And here we are, Pope Francis, Laudato si’. You put Bonaventure and Pope Francis together. Now, Pope Francis, of course, is looking to Francis of Assisi, but Bonaventure brings that into the major work of theologians and of students of our theology. And so I think he helps make what is happening right now all the more urgent, but all the more at the heart of our theological plan, program rather. And I do think that sometimes we’re missing out. Our students are way ahead of us and concerned for the environment, climate justice, et cetera. Not your generation, but my generation. And I think unless we help our students realize what a powerful expression of faith and justice this is, we’re leaving them to a secular concern, which is valid and important and urgent, but our motivation should be coming from this.
Drew Jackson:
It’s such a beautiful question and a necessary question. Given the times we’re living in, given the threats that we face collectively, the neglect of the powerful and the exploitation of the world, of the creation, and so what is ours to do in that and what does it mean? So yeah, it’s a beautiful invitation. Thank you. Thank you.
Sr Carney:
A colleague, Father Keith Warner, who’s taught at Santa Clara and many other colleges, says that when he introduces Laudato si’ and some of the work that came before it on the environment from Vatican sources, he says the students are actually amazed to know that the highest authorities of the Catholic Church are writing and talking about this. They don’t think there’s any Catholic teaching about this, which is tragic.
So, I think that part of what you are doing, and part of what I think we all need to do is people are happy to be sitting with Francis, St. Clare, and then Bonaventure, “Oh, I don’t know. He is too hard.” Well, we can’t deprive ourselves and the next generation of the richness of what this man brings to the task. And yes, he’s hard, but so are many other thinkers that we have students to study and learn about. Einstein is no walk in the park.
Paul Swanson:
Something came to mind as you guys were just having that exchange. It made me think about, you said that students were surprised that someone like Pope Francis was talking about this. And of course, Pope Francis is not Franciscan, but definitely cherishes that heart and cares and tries to live it out.
Sr Carney:
Pope Francis is not a Franciscan, but there are two things to bear in mind. He’s Italian and there are probably only five Italians in all history that didn’t think of Francis as their hero. So, there’s a natural cultural alliance. That’s one thing.

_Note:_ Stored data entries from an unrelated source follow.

import Summits.BirchSwinnertonDyer.Rank1Residual.Additive.X4ThreeWitnessRefinementRecords1
import Summits.BirchSwinnertonDyer.Rank1Residual.GaloisImage.ThreeCongruenceHesseCertificateLemmas
import Literature.NumberTheory.EllipticCurves.Fisher2012.HesseFamilyThreeReverseProofs
import HarnessLib

/-!
# W44 WITNESS-REFINEMENT RECORDS 1 — θ-FREE TWINS of `bsdp3_visW_v13221g1 / v76797l1 / v84600bq1`
# (cell `b2b-bsdres`, team n1011; road W44 = ST-47e; seat n1011-p03 GEN 12; records = EVIDENCE)

HONEST FRAMING (cell `b2b-bsdres`, run/shared/lean/b2b/bsd-rank1-residual/, verbatim in every
file): the goal of the cell is to DELETE the COMBINATION-SHAPED residual classes of the
Birch–Swinnerton-Dyer formula for ALL analytic-rank `≤ 1` elliptic curves over `ℚ` — "full BSD
formula for every rank `≤ 1` curve in class `C`" assembled STRICTLY from published theorems — so
that the rank-`≤ 1` remainder becomes exactly the CONSTRUCTION-SHAPED classes, which are TYPED
(missing-input `Prop`s), NOT attempted. This is not "finishing BSD". Team n1011 (N11 = X4 ∧ `p = 3`),
research route on the CONSTRUCTION-SHAPED class X4; RECORDS = CERTIFICATE-EVIDENCE closing NOTHING
beyond their displayed binders; nothing booked; no mark / label / count moved; theorems only.

## What

FILE 1 of the W44 records (`X4ThreeWitnessRefinementRecords1`, p316782) displays the `3`-congruence
`θ : E′[3] ≃ E[3]` + `hθ` as EVIDENCE binders. n1011-p07's Hesse-pencil sweep
(`HOME/b2b-bsdres-n1011-p07/g10/certs999/certs_all18422.tsv`, kit j142177) carries a certificate
`(l : m), u` for each of the three pairs, so `θ` is DISCHARGED here by ONE call of p07's literal-equation
lemma `VisCerts.torsionIso3_of_hesseCert_mk` (direct, Fisher 2012 Thm. 13.2) /
`…_of_dualHesseCert_mk` (dual, §13; A243 = the tree theorem
`Fisher2012.thm132rev_threeCongruent_dualHessePencil_holds`) BY NAME with p07's numerals (attributed) and
`norm_num` side goals; each twin `bsdp3_visWHesse_v<label>` = the landed record fed with that `θ`. Displayed
binders left = the named facts, `hr`, `hq`/`hv` (and the pinned partner literal `W′`).

References: [Fisher2012Hessian] Thm. 13.2, §13; [CremonaMazur2000] §3; [Cremona2006] (labels).
-/

set_option autoImplicit false

noncomputable section

open scoped Classical

open WeierstrassCurve Literature.NumberTheory.EllipticCurves Literature.NumberTheory.EllipticCurves.ModularForms
  Literature.NumberTheory.EllipticCurves.Rank1Residual Literature.NumberTheory.EllipticCurves.Rank1Residual.Typed
  Literature.NumberTheory.GaloisRepresentations
  Summit.BirchSwinnertonDyer.BirchSwinnertonDyer.Rank1Residual.IntModel
  Summit.BirchSwinnertonDyer.Rank1Residual.GaloisImage

namespace Summit.BirchSwinnertonDyer.Rank1Residual.Additive

/-- **θ-free twin of `bsdp3_visW_v13221g1`** (`13221g1 ← 66807k1`; Hesse certificate dual `(l : m) = (-27389202 : 235)`, `u = 1/6`,
n1011-p07 `certs_all18422.tsv`): the congruence `θ : E′[3] ≃ E[3]` IN THE KERNEL, everything else as in the landed record.
Displayed = the named facts, `hr`, `hq`/`hv`. CLOSES NOTHING beyond them; nothing booked.
[cite: Fisher2012Hessian, §13 (analogue of Thm. 13.2 for X_E^-(3))] [cite: CremonaMazur2000, §3 and Table 1] [cite: Cremona2006, Table 1 (labels 13221g1, 66807k1)] -/
theorem bsdp3_visWHesse_v13221g1
    (hKatoS : Kato2004.rankZero_padicValNat_sha_le_sub_localTamagawa_of_additive_potGood_of_imageContainsSL2)
    (hDel : Delbourgo1998.prop4_rankZero_pow_dvd_constantCoeff)
    (hGZK : rank_eq_analyticRank_of_analyticRank_le_one) (hmod : hasEntireLFunction_rat)
    (hmodD : nonempty_modularParametrizationData)
    (hKatoχ : Wuthrich2014.kato_halfEigenCharIdeal_dvd_cyclotomicPrime_of_surjective)
    (hCT : exists_casselsTate_pairing (K := ℚ))
    (hU : Silverman1994_thmV53_tateUniformisation.{0})
    (hU2 : Silverman1994_thmV53_corV54_tateUniformisation.{0})
    {W : WeierstrassCurve ℚ} [W.IsElliptic] [W.IsGloballyMinimal]
    (hI : integralModelInt W = ⟨0, 0, 1, -28576947, -59482601771⟩)
    (hr : W.analyticRank = 0) {q : ℚ} (hq : shaAn W = (q : ℂ)) (hv : padicValRat 3 q ≤ 2)
    (W' : WeierstrassCurve ℚ) (hW' : W' = ⟨1, -1, 1, -39236, 4684200⟩) [W'.IsElliptic] :
    haveI : Fact (Nat.Prime 3) := ⟨Nat.prime_three⟩
    BSDp W 3 := by
  have hE : (⟨0, 0, 1, -28576947, -59482601771⟩ : WeierstrassCurve ℤ).map (Int.castRingHom ℚ) = W := by
    rw [IntModelTam.eq_baseChange_of_integralModelInt hI]; rfl
  -- θ : E′[3] ≃ E[3] IN THE KERNEL — n1011-p07's Hesse certificate (dual: `(l : m) = (-27389202 : 235)`, `u = 1/6`;
  -- `certs_all18422.tsv`, r2 GEN 25 search library) through p07's literal-equation lemma BY NAME (Fisher 2012 Thm. 13.2 / §13 dual, A243 = tree theorem)
  have hW : W = ⟨0, 0, 1, -28576947, -59482601771⟩ := by rw [← hE]; ext <;> simp [WeierstrassCurve.map]
  obtain ⟨θ, hθ⟩ : X1.CongruenceTransfer.TorsionIso W' W 3 :=
    VisCerts.torsionIso3_of_dualHesseCert_mk Fisher2012.thm132rev_threeCongruent_dualHessePencil_holds hW hW' 1371693456 51392967929928 1883313 (-4038674121)
      (by norm_num) (by norm_num) (by norm_num) (by norm_num) (-27389202) 235 (1 / 6 : ℚ) (by norm_num)
      (by norm_num) (by norm_num)
  exact bsdp3_visW_v13221g1 hKatoS hDel hGZK hmod hmodD hKatoχ hCT hU hU2 hI hr hq hv W' hW' θ hθ

/-- **θ-free twin of `bsdp3_visW_v76797l1`** (`76797l1 ← 263781a1`; Hesse certificate dual `(l : m) = (-2600229 : 473)`, `u = 1/12`,
n1011-p07 `certs_all18422.tsv`): the congruence `θ : E′[3] ≃ E[3]` IN THE KERNEL, everything else as in the landed record.
Displayed = the named facts, `hr`, `hq`/`hv`. CLOSES NOTHING beyond them; nothing booked.
[cite: Fisher2012Hessian, §13 (analogue of Thm. 13.2 for X_E^-(3))] [cite: CremonaMazur2000, §3 and Table 1] [cite: Cremona2006, Table 1 (labels 76797l1, 263781a1)] -/
theorem bsdp3_visWHesse_v76797l1
    (hKatoS : Kato2004.rankZero_padicValNat_sha_le_sub_localTamagawa_of_additive_potGood_of_imageContainsSL2)
    (hDel : Delbourgo1998.prop4_rankZero_pow_dvd_constantCoeff)
    (hGZK : rank_eq_analyticRank_of_analyticRank_le_one) (hmod : hasEntireLFunction_rat)
    (hmodD : nonempty_modularParametrizationData)
    (hKatoχ : Wuthrich2014.kato_halfEigenCharIdeal_dvd_cyclotomicPrime_of_surjective)
    (hCT : exists_casselsTate_pairing (K := ℚ))
    (hU2 : Silverman1994_thmV53_corV54_tateUniformisation.{0})
    {W : WeierstrassCurve ℚ} [W.IsElliptic] [W.IsGloballyMinimal]
    (hI : integralModelInt W = ⟨1, -1, 0, 4343094, -3371182601⟩)
    (hr : W.analyticRank = 0) {q : ℚ} (hq : shaAn W = (q : ℂ)) (hv : padicValRat 3 q ≤ 2)
    (W' : WeierstrassCurve ℚ) (hW' : W' = ⟨0, 0, 1, -11217, -11304734⟩) [W'.IsElliptic] :
    haveI : Fact (Nat.Prime 3) := ⟨Nat.prime_three⟩
    BSDp W 3 := by
  have hE : (⟨1, -1, 0, 4343094, -3371182601⟩ : WeierstrassCurve ℤ).map (Int.castRingHom ℚ) = W := by
    rw [IntModelTam.eq_baseChange_of_integralModelInt hI]; rfl
  -- θ : E′[3] ≃ E[3] IN THE KERNEL — n1011-p07's Hesse certificate (dual: `(l : m) = (-2600229 : 473)`, `u = 1/12`;
  -- `certs_all18422.tsv`, r2 GEN 25 search library) through p07's literal-equation lemma BY NAME (Fisher 2012 Thm. 13.2 / §13 dual, A243 = tree theorem)
  have hW : W = ⟨1, -1, 0, 4343094, -3371182601⟩ := by rw [← hE]; ext <;> simp [WeierstrassCurve.map]
  obtain ⟨θ, hθ⟩ : X1.CongruenceTransfer.TorsionIso W' W 3 :=
    VisCerts.torsionIso3_of_dualHesseCert_mk Fisher2012.thm132rev_threeCongruent_dualHessePencil_holds hW hW' (-208468503) 2911763658987 538416 9767289960
      (by norm_num) (by norm_num) (by norm_num) (by norm_num) (-2600229) 473 (1 / 12 : ℚ) (by norm_num)
      (by norm_num) (by norm_num)
  exact bsdp3_visW_v76797l1 hKatoS hDel hGZK hmod hmodD hKatoχ hCT hU2 hI hr hq hv W' hW' θ hθ

/-- **θ-free twin of `bsdp3_visW_v84600bq1`** (`84600bq1 ← 52200cd1`; Hesse certificate direct `(l : m) = (-1385940 : 31)`, `u = 24669360`,
n1011-p07 `certs_all18422.tsv`): the congruence `θ : E′[3] ≃ E[3]` IN THE KERNEL, everything else as in the landed record.
Displayed = the named facts, `hr`, `hq`/`hv`. CLOSES NOTHING beyond them; nothing booked.
[cite: Fisher2012Hessian, Thm. 13.2 (n = 3)] [cite: CremonaMazur2000, §3 and Table 1] [cite: Cremona2006, Table 1 (labels 84600bq1, 52200cd1)] -/
theorem bsdp3_visWHesse_v84600bq1
    (hKatoS : Kato2004.rankZero_padicValNat_sha_le_sub_localTamagawa_of_additive_potGood_of_imageContainsSL2)
    (hDel : Delbourgo1998.prop4_rankZero_pow_dvd_constantCoeff)
    (hGZK : rank_eq_analyticRank_of_analyticRank_le_one) (hmod : hasEntireLFunction_rat)
    (hmodD : nonempty_modularParametrizationData)
    (hKatoχ : Wuthrich2014.kato_halfEigenCharIdeal_dvd_cyclotomicPrime_of_surjective)
    (hCT : exists_casselsTate_pairing (K := ℚ))
    (hU2 : Silverman1994_thmV53_corV54_tateUniformisation.{0})
    {W : WeierstrassCurve ℚ} [W.IsElliptic] [W.IsGloballyMinimal]
    (hI : integralModelInt W = ⟨0, 0, 0, -98501475, -479119387250⟩)
    (hr : W.analyticRank = 0) {q : ℚ} (hq : shaAn W = (q : ℂ)) (hv : padicValRat 3 q ≤ 2)
    (W' : WeierstrassCurve ℚ) (hW' : W' = ⟨0, 0, 0, -8175, 334375⟩) [W'.IsElliptic] :
    haveI : Fact (Nat.Prime 3) := ⟨Nat.prime_three⟩
    BSDp W 3 := by
  have hE : (⟨0, 0, 0, -98501475, -479119387250⟩ : WeierstrassCurve ℤ).map (Int.castRingHom ℚ) = W := by
    rw [IntModelTam.eq_baseChange_of_integralModelInt hI]; rfl
  -- θ : E′[3] ≃ E[3] IN THE KERNEL — n1011-p07's Hesse certificate (direct: `(l : m) = (-1385940 : 31)`, `u = 24669360`;
  -- `certs_all18422.tsv`, r2 GEN 25 search library) through p07's literal-equation lemma BY NAME (Fisher 2012 Thm. 13.2)
  have hW : W = ⟨0, 0, 0, -98501475, -479119387250⟩ := by rw [← hE]; ext <;> simp [WeierstrassCurve.map]
  obtain ⟨θ, hθ⟩ : X1.CongruenceTransfer.TorsionIso W' W 3 :=
    VisCerts.torsionIso3_of_hesseCert_mk hW hW' 4728070800 413959150584000 392400 (-288900000)
      (by norm_num) (by norm_num) (by norm_num) (by norm_num) (-1385940) 31 24669360 (by norm_num)
      (by norm_num) (by norm_num)
  exact bsdp3_visW_v84600bq1 hKatoS hDel hGZK hmod hmodD hKatoχ hCT hU2 hI hr hq hv W' hW' θ hθ

end Summit.BirchSwinnertonDyer.Rank1Residual.Additive

end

The other, a lot of people don’t realize, and I really find that we have to be very careful, we set up an opposition between Jesuit and Franciscan, which is wrong. What is the name of the Jesuit order? Company of Jesus. Ignatius had the same passion to be in the company of Jesus that Francis had, but he’s a man of the Renaissance, he’s a man of the breakdown of the Christian community through the Reformation. So, the company of Jesus is going to have a very different task to do than the company of the little brothers of Assisi had 200 or 300 years earlier. And Francis has an uncanny, our Pope, uncanny ability to bring them together. And my word to Franciscans is if we don’t get behind this man and do everything we can to support his effort, doesn’t mean you have to agree with every sentence, but support and be part of bringing what he is doing to channel Francis to the world, shame on us.
Paul Swanson:
That’s brilliant. Thank you for taking us down that road and the needed mending. And again, to me, as we’ve been talking about that Franciscan spirit of being the bridge and not being afraid to be the bridge and doing the work that it takes to build a bridge, even if it is over an active volcano.
Sr Carney:
Yeah, sure.
Drew Jackson:
There’s so much that we obviously can learn from Bonaventure, from his way of loving God with the mind through his expansive, and the heart-
Sr Carney:
And the heart.
Drew Jackson:
Yes, and the heart. Yes, absolutely. His expansive theological vision that includes all of creation, right? We were just talking about that. But one of the things that I think is so important, as we learn from all of the saints and mystics and teachers throughout time is we not only learn from their light, we learn from their shadow and that there’s wisdom for us and how we continue forward in learning from their shadow. And Father Richard, he talks about this a little bit, and he talks about Bonaventure’s shadows, he says that Bonaventure was largely responsible for the clericalism of the Friar’s Minor, and he talks about his censoring of other biographies of Francis in making his biography, the official biography of Francis. He mentions the glossing over of Francis’s peacemaking efforts during the Crusades to make the order more acceptable and orthodox in Rome’s view, and even hedging his bets with the radical poverty of Francis. And so, I guess my first question to you is, one, just is there anything you want to say to that? But also what would you say that we can learn from Bonaventure’s shadow?
Sr Carney:
Well first of all, I really am pleased to get this question because among the friars, there is this strain that has been very strong for a very long time of Bonaventure did damage. He moved the friar away from the purity of the early years of the life of Francis. There’s a great quote attributed to Brother Giles, a mystic who said, “Paris, Paris, you have destroyed Assisi,” meaning the learned friars were changing the simplicity of the order.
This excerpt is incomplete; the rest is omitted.